Hello Jürgen,
thank your for the insight.
Best Regards
Hans-Peter
Am 03.11.20 um 11:29 schrieb Dr. Jürgen Sauermann:
Hi Hans-Peter,
see below.
Best Regards,
Jürgen
On 11/2/20 8:02 PM, Hans-Peter Sorge wrote:
Hello Jürgen,
as far as some UTF study got me I have 2 questions:
Two bytes in range x8000 - x will be changed to x108000 -
x10. Correct?
No. The conversion works byte by byte. So if you have an invalid
sequence of bytes,
say ... 0x80 0x90 ... then the 0x80 (which is an invalid UTF start
byte) is translated
to 0x100080 iand the process restarts at 0x90 (which is again invalid)...
So you should get ... 0x100080 0x100090 ...
Could it happen, that the last byte in a file is an invalid UTF-8
char - leading to x1080__ - x10FF__. What then would be __?
That can of course happen and in that case the UTF start character of
the sequence (!) and not the offending
character is mapped to some 1000XX and the process is repeated after
the start character. This way when an error
is detected the conversion resynchronises itself at the earliest
possible time.
Best Regards
Hans-Peter
Am 02.11.20 um 14:51 schrieb Dr. Jürgen Sauermann:
Hi,
I have done some rework of the UTF8-to-Unicode conversion.
It now maps incorrect characters in an UTF8 encoding to corresponding
characters in the "Supplementary Private Use Area-B" (so that the
offending character becomes available at APL level and can be
recovered by subtracting 0x10 from the codepoint) rather than
raisong
an error.
*SVN 1352*.
Best Regards,
Jürgen
On 11/2/20 10:05 AM, Hans-Peter Sorge wrote:
Hi Jürgen,
I agree. A *cat BIN_FILE* in a terminal session is of artistically
value only.
Best Regards
Hans-Peter
Am 01.11.20 um 20:48 schrieb Dr. Jürgen Sauermann:
Hi Hans-Peter,
the result of an ⍎'ed command is the output of that command, normally
one (nested) APL string for every line of command output.
This requires that the command output can be represented as APL
strings. This is the case for "normal" text output which must then
be either normal ASCII or else UTF8-encoded.

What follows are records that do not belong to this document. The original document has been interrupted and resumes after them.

import Summits.QuantumFields.GaugeBoot.DiagonalRPTorusReplicaJet
import Mathlib.MeasureTheory.Integral.Prod
import HarnessLib

/-!
# The jet coefficient under lonely-link vanishing (gauge-boot, L3 `d = 3` uniform window, J2 brick 5)

HONEST FRAMING (cell `pub-gaugeboot`, page 1 of every file): the venture produces certified bounds
on lattice expectations at stated coupling, gauge group, dimension and torus size; NOT a mass gap,
NOT a continuum limit, NOT a string tension; NOT Yang–Mills-summit-bearing (barriers
`FixedCouplingUltralocality`, `PerturbativeInvisibility`). This module is bookkeeping for a
structural NEGATIVE result (a coupling window UNIFORM in the torus size for the failure of
inner-half diagonal reflection positivity on `(ℤ/L)^3`, plan note
`HOME/pub-gaugeboot-lean3/gen46/D3-UNIFORM-PLAN.md` §3 item 6c (J2)); it discharges nothing by
itself.

## Content (torus `(ℤ/L)^d`, compact metrisable `G`, continuous `ρ`, any `d`)

With `r_q = Re tr ρ(U_q)`, `R_B = ∏_{q ∈ B} r_q`, `E[h] = ∫ h dU` (product Haar):

* `integral_mul_prod_neg_cost` — `∫ h ∏_{q ∈ A} (-(N - r_q)) = Σ_{B ⊆ A} (-N)^{#(A∖B)} E[h R_B]`;
* ★★ **`jetCoeff_eq_two_mul`** — if `E[f R_B] = E[g R_B] = 0` for all `B ⊆ Q` and
  `E[f g R_B] = 0` for all `B ⊊ Q` (the LONELY-LINK VANISHING of the sub-diagrams), then
  `jetCoeff f g Q = 2 · E[f g R_Q]`: the doubled moment of `DiagonalRPTorusReplicaJet` is twice
  the single connected diagram (`Finset.prod_add` twice, Fubini `integral_prod_mul`).

Hence (bricks 4 + 5) `replicaTerm f g Q z = 2 E[f g R_Q] z^{#Q} + O(z^{#Q+1})`. Elementary; no
named fact.
-/

open MeasureTheory Finset Function

namespace Summit.QuantumFields.GaugeBoot

open Literature.MathematicalPhysics.QuantumFieldTheory

noncomputable section

namespace DiagRPUnif

open DiagRPTube

variable {d L : ℕ} [NeZero L] {N : ℕ} {G : Type*} [Group G] [TopologicalSpace G]
  [IsTopologicalGroup G] [CompactSpace G] [MeasurableSpace G] [BorelSpace G]
  [SecondCountableTopology G] (ρ : G →* Matrix (Fin N) (Fin N) ℂ)

/-- The product of plaquette characters `R_B = ∏_{q ∈ B} Re tr ρ(U_q)`. -/
def plaqProd (B : Finset (Plaquette d L)) (V : GaugeConfig d L G) : ℝ := ∏ q ∈ B, WilsonRP.plaqRe ρ V q

omit [NeZero L] [MeasurableSpace G] [BorelSpace G] [SecondCountableTopology G] [CompactSpace G] in
/-- `R_B` is continuous. -/
theorem continuous_plaqProd (hρ : Continuous ρ) (B : Finset (Plaquette d L)) :
    Continuous (plaqProd (G := G) ρ B) :=
  continuous_finsetProd _ fun q _ => continuous_plaqRe ρ hρ q

omit [NeZero L] [MeasurableSpace G] [BorelSpace G] [SecondCountableTopology G] in
/-- `|R_B| ≤ N^{#B}`. -/
theorem abs_plaqProd_le (hρ : Continuous ρ) (B : Finset (Plaquette d L)) (V : GaugeConfig d L G) :
    |plaqProd ρ B V| ≤ (N : ℝ) ^ B.card := by
  unfold plaqProd
  rw [abs_prod, ← prod_const]
  exact prod_le_prod (fun _ _ => abs_nonneg _) fun q _ => WilsonRP.abs_plaqRe_le ρ hρ V q

/-- A bounded measurable function times `R_B` is integrable. -/
theorem integrable_mul_plaqProd (hρ : Continuous ρ) {h : GaugeConfig d L G → ℝ} (hm : Measurable h)
    {C : ℝ} (hb : ∀ U, |h U| ≤ C) (B : Finset (Plaquette d L)) :
    Integrable (fun V => h V * plaqProd ρ B V) (Measure.pi fun _ : Edge d L => haarProbability G) := by
  refine Integrable.of_bound (hm.mul (continuous_plaqProd ρ hρ B).measurable).aestronglyMeasurable
    (C * (N : ℝ) ^ B.card) (ae_of_all _ fun V => ?_)
  rw [Real.norm_eq_abs, abs_mul]
  exact mul_le_mul (hb V) (abs_plaqProd_le ρ hρ B V) (abs_nonneg _) ((abs_nonneg _).trans (hb V))

/-! ## Expanding the costs -/

/-- ★ `∫ h ∏_{q ∈ A} (-(N - r_q)) = Σ_{B ⊆ A} (-N)^{#(A ∖ B)} ∫ h R_B`. -/
theorem integral_mul_prod_neg_cost (hρ : Continuous ρ) {h : GaugeConfig d L G → ℝ}
    (hm : Measurable h) {C : ℝ} (hb : ∀ U, |h U| ≤ C) (A : Finset (Plaquette d L)) :
    ∫ V, h V * ∏ q ∈ A, (-(cost ρ q V)) ∂Measure.pi (fun _ : Edge d L => haarProbability G) =
      ∑ B ∈ A.powerset, (-(N : ℝ)) ^ (A \ B).card *
        ∫ V, h V * plaqProd ρ B V ∂Measure.pi (fun _ : Edge d L => haarProbability G) := by
  classical
  have hexp : ∀ V : GaugeConfig d L G, h V * ∏ q ∈ A, (-(cost ρ q V)) =
      ∑ B ∈ A.powerset, (-(N : ℝ)) ^ (A \ B).card * (h V * plaqProd ρ B V) := by
    intro V
    have : ∀ q, -(cost ρ q V) = WilsonRP.plaqRe ρ V q + (-(N : ℝ)) := fun q => by
      unfold cost; ring
    simp_rw [this, prod_add, prod_const, mul_sum, plaqProd]
    refine sum_congr rfl fun B _ => ?_
    ring
  simp_rw [hexp]
  rw [integral_finsetSum _ fun B _ => (integrable_mul_plaqProd ρ hρ hm hb B).const_mul _]
  refine sum_congr rfl fun B _ => ?_
  rw [integral_const_mul]

/-- If every `E[h R_B]`, `B ⊆ A`, vanishes, so does `∫ h ∏_{q ∈ A} (-(N - r_q))`. -/
theorem integral_mul_prod_neg_cost_eq_zero (hρ : Continuous ρ) {h : GaugeConfig d L G → ℝ}
    (hm : Measurable h) {C : ℝ} (hb : ∀ U, |h U| ≤ C) (A : Finset (Plaquette d L))
    (h0 : ∀ B, B ⊆ A → ∫ V, h V * plaqProd ρ B V ∂Measure.pi (fun _ : Edge d L => haarProbability G) = 0) :
    ∫ V, h V * ∏ q ∈ A, (-(cost ρ q V)) ∂Measure.pi (fun _ : Edge d L => haarProbability G) = 0 := by
  rw [integral_mul_prod_neg_cost ρ hρ hm hb A]
  exact sum_eq_zero fun B hB => by rw [h0 B (mem_powerset.1 hB), mul_zero]

/-- If every `E[h R_B]`, `B ⊊ Q`, vanishes, then `∫ h ∏_{q ∈ Q} (-(N - r_q)) = E[h R_Q]`. -/
theorem integral_mul_prod_neg_cost_eq_top (hρ : Continuous ρ) {h : GaugeConfig d L G → ℝ}
    (hm : Measurable h) {C : ℝ} (hb : ∀ U, |h U| ≤ C) (Q : Finset (Plaquette d L))
    (h0 : ∀ B, B ⊆ Q → B ≠ Q →
      ∫ V, h V * plaqProd ρ B V ∂Measure.pi (fun _ : Edge d L => haarProbability G) = 0) :
    ∫ V, h V * ∏ q ∈ Q, (-(cost ρ q V)) ∂Measure.pi (fun _ : Edge d L => haarProbability G) =
      ∫ V, h V * plaqProd ρ Q V ∂Measure.pi (fun _ : Edge d L => haarProbability G) := by
  classical
  rw [integral_mul_prod_neg_cost ρ hρ hm hb Q, sum_eq_single_of_mem Q (mem_powerset.2 subset_rfl)]
  · simp
  · intro B hB hne
    rw [h0 B (mem_powerset.1 hB) hne, mul_zero]

/-! ## The jet coefficient -/

/-- ★★ **THE JET COEFFICIENT IS TWICE THE CONNECTED DIAGRAM** under lonely-link vanishing:
`jetCoeff f g Q = 2 · E[f g R_Q]`. -/
theorem jetCoeff_eq_two_mul (hρ : Continuous ρ) {f g : GaugeConfig d L G → ℝ} (hfm : Measurable f)
    (hgm : Measurable g) {Cf Cg : ℝ} (hfb : ∀ U, |f U| ≤ Cf) (hgb : ∀ U, |g U| ≤ Cg)
    (Q : Finset (Plaquette d L))
    (hVf : ∀ B, B ⊆ Q → ∫ V, f V * plaqProd ρ B V ∂Measure.pi (fun _ : Edge d L => haarProbability G) = 0)
    (hVg : ∀ B, B ⊆ Q → ∫ V, g V * plaqProd ρ B V ∂Measure.pi (fun _ : Edge d L => haarProbability G) = 0)
    (hVfg : ∀ B, B ⊆ Q → B ≠ Q →
      ∫ V, f V * g V * plaqProd ρ B V ∂Measure.pi (fun _ : Edge d L => haarProbability G) = 0) :
    jetCoeff ρ f g Q =
      2 * ∫ V, f V * g V * plaqProd ρ Q V ∂Measure.pi (fun _ : Edge d L => haarProbability G) := by
  classical
  set π := Measure.pi fun _ : Edge d L => haarProbability G with hπ
  have hCf : 0 ≤ Cf := (abs_nonneg _).trans (hfb 1)
  have hCg : 0 ≤ Cg := (abs_nonneg _).trans (hgb 1)
  have hfgm : Measurable fun V => f V * g V := hfm.mul hgm
  have hfgb : ∀ U, |f U * g U| ≤ Cf * Cg := fun U => by
    rw [abs_mul]; exact mul_le_mul (hfb U) (hgb U) (abs_nonneg _) hCf
  have h1m : Measurable fun _ : GaugeConfig d L G => (1 : ℝ) := measurable_const
  have h1b : ∀ U : GaugeConfig d L G, |(1 : ℝ)| ≤ 1 := fun _ => by simp
  -- `T_A(h) = ∫ h ∏_{A} (-cost)`
  set T : (GaugeConfig d L G → ℝ) → Finset (Plaquette d L) → ℝ :=
    fun h A => ∫ V, h V * ∏ q ∈ A, (-(cost ρ q V)) ∂π with hT
  have hTf : ∀ A, A ⊆ Q → T f A = 0 := fun A hA =>
    integral_mul_prod_neg_cost_eq_zero ρ hρ hfm hfb A fun B hB => hVf B (hB.trans hA)
  have hTg : ∀ A, A ⊆ Q → T g A = 0 := fun A hA =>
    integral_mul_prod_neg_cost_eq_zero ρ hρ hgm hgb A fun B hB => hVg B (hB.trans hA)
  have hTfg0 : ∀ A, A ⊆ Q → A ≠ Q → T (fun V => f V * g V) A = 0 := fun A hA hne =>
    integral_mul_prod_neg_cost_eq_zero ρ hρ hfgm hfgb A fun B hB =>
      hVfg B (hB.trans hA) fun h => hne (subset_antisymm hA (h ▸ hB))
  have hTfgQ : T (fun V => f V * g V) Q = ∫ V, f V * g V * plaqProd ρ Q V ∂π :=
    integral_mul_prod_neg_cost_eq_top ρ hρ hfgm hfgb Q hVfg
  have hT1 : T (fun _ => 1) ∅ = 1 := by
    simp [hT, hπ]
  -- integrability of the pieces
  have hint : ∀ {h : GaugeConfig d L G → ℝ}, Measurable h → ∀ {C : ℝ}, (∀ U, |h U| ≤ C) →
      ∀ A : Finset (Plaquette d L), Integrable (fun V => h V * ∏ q ∈ A, (-(cost ρ q V))) π := by
    intro h hm C hb A
    refine Integrable.of_bound (hm.mul (Finset.measurable_prod _ fun q _ =>
      (continuous_cost ρ hρ q).measurable.neg)).aestronglyMeasurable (C * (2 * N) ^ A.card)
      (ae_of_all _ fun V => ?_)
    rw [Real.norm_eq_abs, abs_mul, abs_prod]
    refine mul_le_mul (hb V) ?_ (by positivity) ((abs_nonneg _).trans (hb V))
    rw [← prod_const]
    exact prod_le_prod (fun _ _ => abs_nonneg _) fun q _ => by
      rw [abs_neg]; exact abs_cost_le ρ hρ q V
  -- expand the doubled product and apply Fubini termwise
  have hexpand : ∀ p : GaugeConfig d L G × GaugeConfig d L G,
      (f p.1 - f p.2) * (g p.1 - g p.2) * ∏ q ∈ Q, (-(cost ρ q p.1 + cost ρ q p.2)) =
        ∑ A ∈ Q.powerset,
          ((f p.1 * g p.1 * ∏ q ∈ A, (-(cost ρ q p.1))) * ((1 : ℝ) * ∏ q ∈ Q \ A, (-(cost ρ q p.2))) -
           (f p.1 * ∏ q ∈ A, (-(cost ρ q p.1))) * (g p.2 * ∏ q ∈ Q \ A, (-(cost ρ q p.2))) -
           (g p.1 * ∏ q ∈ A, (-(cost ρ q p.1))) * (f p.2 * ∏ q ∈ Q \ A, (-(cost ρ q p.2))) +
           ((1 : ℝ) * ∏ q ∈ A, (-(cost ρ q p.1))) * (f p.2 * g p.2 * ∏ q ∈ Q \ A, (-(cost ρ q p.2)))) := by
    intro p
    have : ∀ q, -(cost ρ q p.1 + cost ρ q p.2) = -(cost ρ q p.1) + -(cost ρ q p.2) := fun q => by ring
    simp_rw [this, prod_add, mul_sum]
    refine sum_congr rfl fun A _ => ?_
    ring
  unfold jetCoeff
  rw [← hπ]
  simp_rw [hexpand]
  -- each summand is integrable on `π ⊗ π` and integrates to a product
  have hprod : ∀ {u v : GaugeConfig d L G → ℝ}, Integrable u π → Integrable v π →
      Integrable (fun p : GaugeConfig d L G × GaugeConfig d L G => u p.1 * v p.2) (π.prod π) ∧
        ∫ p, u p.1 * v p.2 ∂(π.prod π) = (∫ V, u V ∂π) * ∫ V, v V ∂π :=
    fun hu hv => ⟨hu.mul_prod hv, integral_prod_mul _ _⟩
  have I1 := fun A => hprod (hint hfgm hfgb A) (hint h1m h1b (Q \ A))
  have I2 := fun A => hprod (hint hfm hfb A) (hint hgm hgb (Q \ A))
  have I3 := fun A => hprod (hint hgm hgb A) (hint hfm hfb (Q \ A))
  have I4 := fun A => hprod (hint h1m h1b A) (hint hfgm hfgb (Q \ A))
  have hI : ∀ A ∈ Q.powerset, Integrable (fun p : GaugeConfig d L G × GaugeConfig d L G =>
      ((f p.1 * g p.1 * ∏ q ∈ A, (-(cost ρ q p.1))) * ((1 : ℝ) * ∏ q ∈ Q \ A, (-(cost ρ q p.2))) -
           (f p.1 * ∏ q ∈ A, (-(cost ρ q p.1))) * (g p.2 * ∏ q ∈ Q \ A, (-(cost ρ q p.2))) -
           (g p.1 * ∏ q ∈ A, (-(cost ρ q p.1))) * (f p.2 * ∏ q ∈ Q \ A, (-(cost ρ q p.2))) +
           ((1 : ℝ) * ∏ q ∈ A, (-(cost ρ q p.1))) * (f p.2 * g p.2 * ∏ q ∈ Q \ A, (-(cost ρ q p.2)))))
      (π.prod π) := fun A _ =>
    (((I1 A).1.sub (I2 A).1).sub (I3 A).1).add (I4 A).1
  rw [integral_finsetSum _ hI]
  have hterm : ∀ A ∈ Q.powerset,
      ∫ p, ((f p.1 * g p.1 * ∏ q ∈ A, (-(cost ρ q p.1))) * ((1 : ℝ) * ∏ q ∈ Q \ A, (-(cost ρ q p.2))) -
           (f p.1 * ∏ q ∈ A, (-(cost ρ q p.1))) * (g p.2 * ∏ q ∈ Q \ A, (-(cost ρ q p.2))) -
           (g p.1 * ∏ q ∈ A, (-(cost ρ q p.1))) * (f p.2 * ∏ q ∈ Q \ A, (-(cost ρ q p.2))) +
           ((1 : ℝ) * ∏ q ∈ A, (-(cost ρ q p.1))) * (f p.2 * g p.2 * ∏ q ∈ Q \ A, (-(cost ρ q p.2))))
          ∂(π.prod π) =
        T (fun V => f V * g V) A * T (fun _ => 1) (Q \ A) + T (fun _ => 1) A * T (fun V => f V * g V) (Q \ A) := by
    intro A hA
    have hAQ : A ⊆ Q := mem_powerset.1 hA
    have K123 : Integrable (fun p : GaugeConfig d L G × GaugeConfig d L G =>
        (f p.1 * g p.1 * ∏ q ∈ A, (-(cost ρ q p.1))) * ((1 : ℝ) * ∏ q ∈ Q \ A, (-(cost ρ q p.2))) -
          (f p.1 * ∏ q ∈ A, (-(cost ρ q p.1))) * (g p.2 * ∏ q ∈ Q \ A, (-(cost ρ q p.2))) -
          (g p.1 * ∏ q ∈ A, (-(cost ρ q p.1))) * (f p.2 * ∏ q ∈ Q \ A, (-(cost ρ q p.2))))
        (π.prod π) := ((I1 A).1.sub (I2 A).1).sub (I3 A).1
    have K12 : Integrable (fun p : GaugeConfig d L G × GaugeConfig d L G =>
        (f p.1 * g p.1 * ∏ q ∈ A, (-(cost ρ q p.1))) * ((1 : ℝ) * ∏ q ∈ Q \ A, (-(cost ρ q p.2))) -
          (f p.1 * ∏ q ∈ A, (-(cost ρ q p.1))) * (g p.2 * ∏ q ∈ Q \ A, (-(cost ρ q p.2))))
        (π.prod π) := (I1 A).1.sub (I2 A).1
    rw [integral_add K123 (I4 A).1, integral_sub K12 (I3 A).1, integral_sub (I1 A).1 (I2 A).1,
      (I1 A).2, (I2 A).2, (I3 A).2, (I4 A).2]
    have e2 : (∫ V, f V * ∏ q ∈ A, (-(cost ρ q V)) ∂π) = 0 := hTf A hAQ
    have e3 : (∫ V, g V * ∏ q ∈ A, (-(cost ρ q V)) ∂π) = 0 := hTg A hAQ
    simp only [hT]
    rw [e2, e3]
    ring
  rw [sum_congr rfl hterm]
  -- only `A = Q` and `A = ∅` survive
  have hvan : ∀ A ∈ Q.powerset,
      T (fun V => f V * g V) A * T (fun _ => 1) (Q \ A) + T (fun _ => 1) A * T (fun V => f V * g V) (Q \ A) =
        (if A = Q then T (fun V => f V * g V) Q * T (fun _ => 1) ∅ else 0) +
          (if A = ∅ then T (fun _ => 1) ∅ * T (fun V => f V * g V) Q else 0) := by
    intro A hA
    have hAQ : A ⊆ Q := mem_powerset.1 hA
    congr 1
    · split_ifs with h
      · rw [h, sdiff_self]; rfl
      · rw [hTfg0 A hAQ h, zero_mul]
    · split_ifs with h
      · rw [h, sdiff_empty]
      · rw [hTfg0 (Q \ A) sdiff_subset ?_, mul_zero]
        intro hh
        apply h
        have hdis : Disjoint Q A := sdiff_eq_self_iff_disjoint.1 hh
        exact (Finset.disjoint_self_iff_empty _).1 (hdis.mono_left hAQ)
  rw [sum_congr rfl hvan, sum_add_distrib, sum_ite_eq', sum_ite_eq', if_pos (mem_powerset.2 subset_rfl),
    if_pos (empty_mem_powerset Q), hTfgQ, hT1]
  ring

end DiagRPUnif

end

end Summit.QuantumFields.GaugeBoot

In theory one could have used raw bytes instead of UTF8 encoded
APL characters, but in most cases (and especially for interactive use
cases) the current solution is more convenient since the result can
be displayed directly (at least for text output).
Best Regards,
Jürgen
On 10/31/20 4:10 PM, Hans-Peter Sorge wrote:
EIJHHH - never thought about it - COOOL.
⍝IBM APL:
⍎ ')HOST ls'
VALUE ERROR
)HOST ls
^
⍎')HOST ls'
^
⍝ GNU-APL:
l ← ⍎ ')HOST ls -1'
And it works:-)) Makes life much easier.
f ← ⍎ ')HOST cat filename'
⍝ returns the file as nested vector
⍝ No intermediate file required.
⍝ Does not like binary data:
⍴⍎')HOST cat /OTH/APL/trunk/src/apl-Symbol.o'
Bad UTF8 string: 0x48 0x8B 0x45 0xD8 0x48 0x83 0xC0 0x30 0xEB
0x05 0xB8 at UCS_string.cc:120 .
doc/apl.info (incorrectly) reads:
snip
Like system commands, user-define commands can only be executed
in immediate
execution mode and *not* from user-defined functions or *from ⍎.*
/snip
A last thought:
How to connect apl-command_line to host-stdin? Like
&⍞ ← 'test test test'
⍎ ')HOST &0 > data_entry_from_apl'
OK - Just a weekend. Asking too much:-)
Best Regards
Hans-Peter
Am 31.10.20 um 14:39 schrieb Dr. Jürgen Sauermann:
Hi,
On 10/30/20 6:14 PM, Kacper Gutowski wrote:
On Fri, Oct 30, 2020 at 02:34:35PM +0100, Dr. Jürgen Sauermann
wrote:
There is also ⎕FIO[26] which reads an entire file, but I am
not sure how it works with popen()ed streams.
It doesn't at all because it takes a path which additionally
needs to be a regular file because it's mmaped rather than read.
For the record, something like ⍎')HOST ...' might sometimes be
practical.
-k
That is actually a cool idea: run your pipe or program with
)HOST, forward the
output into some /tmp/xxx and read back /tmp/xxx. It also gives
you some more
control over using stdout, stderr, or both from the executed
program .
Jürgen